A coordinate-independent version of Hoppensteadt's convergence theorem
Christian Lax, Katrin Seliger, Sebastian Walcher

TL;DR
This paper presents a new, easier-to-verify convergence theorem for singular perturbation reduction in autonomous systems over unbounded time intervals, with applications to biochemical reaction equations.
Contribution
It introduces a coordinate-independent convergence theorem for autonomous systems on unbounded intervals, simplifying criteria especially for systems with one-dimensional slow manifolds.
Findings
The theorem applies to systems with one-dimensional slow manifolds.
Criteria for convergence are easier to verify than previous theorems.
Applications to biochemical reaction equations demonstrate practical utility.
Abstract
The classical theorems about singular perturbation reduction (due to Tikhonov and Fenichel) are concerned with convergence on a compact time interval (in slow time) as a small parameter approaches zero.

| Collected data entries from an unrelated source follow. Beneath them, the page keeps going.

import Summits.NavierStokesRegularity.NavierStokesRegularity.Theses.OddMorawetz
import Summits.NavierStokesRegularity.NavierStokesRegularity.Theorems.OddMorawetzOrderThreeIndefiniteDuality
import Summits.NavierStokesRegularity.NavierStokesRegularity.Theorems.OddMorawetzMorawetzKillsTypeIRotate
import Summits.NavierStokesRegularity.NavierStokesRegularity.Theorems.OddMorawetzMorawetzKillsTypeIWeightOneAux
import Literature.Analysis.FluidPDE.IsometryInvariance
import Literature.Analysis.FluidPDE.TaoAveragedEulerContDiff
import HarnessLib

/-!
# Route OddMorawetz — `MorawetzKillsTypeI`: no Morawetz certificate of derivative weight one (the glue)

(crux item `stmt-NavierStokesRegularity-1377`, line `birth`, registered stub `stub_weightOne_glue`; lands
`--supports` the crux.)

HYPEROCTAHEDRAL AVERAGING. Let `(1, m)` be an admissible density of derivative weight one carrying a Morawetz
certificate: `Q_m ≥ 0` on divergence-free Schwartz fields and `Q_m(v₀) > 0`. For each of the 48 signed
permutation isometries `g` of `ℝ³` (`exists_signedPerm_isometry`) the pushed-forward field `g·v₀` is again
divergence-free Schwartz, so `Q_m(g·v₀) ≥ 0`, and `g = 1` contributes `Q_m(v₀) > 0`; hence `Σ_g Q_m(g·v₀) > 0`.
On the other hand `Q_m(g·v₀) = Q_{m∘ρ_g}(v₀)` (isometry covariance, `morawetzQ_rotate`, given the covariance of
`B`), each pairing `x ↦ D(m∘ρ_g)(Jv₀ x)[J B(v₀,v₀) x]` is integrable (`integrable_morawetzPairing`: Schwartz decay
of `Jv₀`, the quadratic bound `‖Dm(z)‖ ≤ M‖z‖²` of a cubic form, and `B(v₀,v₀)` with three derivatives in `L²`),
so the sum is `Q_{Σ_g m∘ρ_g}(v₀)`; by the coordinate form of a weight-one density (`τ`) and the finite averaging
identity, `Σ_g m∘ρ_g` is the isotropic-plus-cubic density `N_{α,β,κ}` (`density_signedPerm`), a null Lagrangian
whose pairing integrates to zero. Contradiction. The four analytic/algebraic ingredients (covariance of `B`,
structure, `div B(v,v) = 0`, averaging identity, null Lagrangian) enter as hypotheses = the registered stubs
`stub_rotate_eulerBilinear`, `stub_weightOne_structure`, `stub_divFree_eulerBilinear`, `stub_weightOne_average`,
`stub_weightOne_nullLagrangian` of the line.
-/

noncomputable section

-- the route's Theorems namespace repeats the summit name by design (Summit.<S>.<P>.Theorems, S = P)
set_option linter.dupNamespace false

namespace Summit.NavierStokesRegularity.NavierStokesRegularity.Theorems

open MeasureTheory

For unbounded time intervals Hoppensteadt gave a convergence theorem, but his criteria are generally not easy to apply to concrete given systems. We state and prove a convergence result for autonomous systems on unbounded time intervals which relies on criteria that are relatively easy to verify, in particular for the case of a one-dimensional slow manifold. As for applications, we discuss several reaction equations from biochemistry.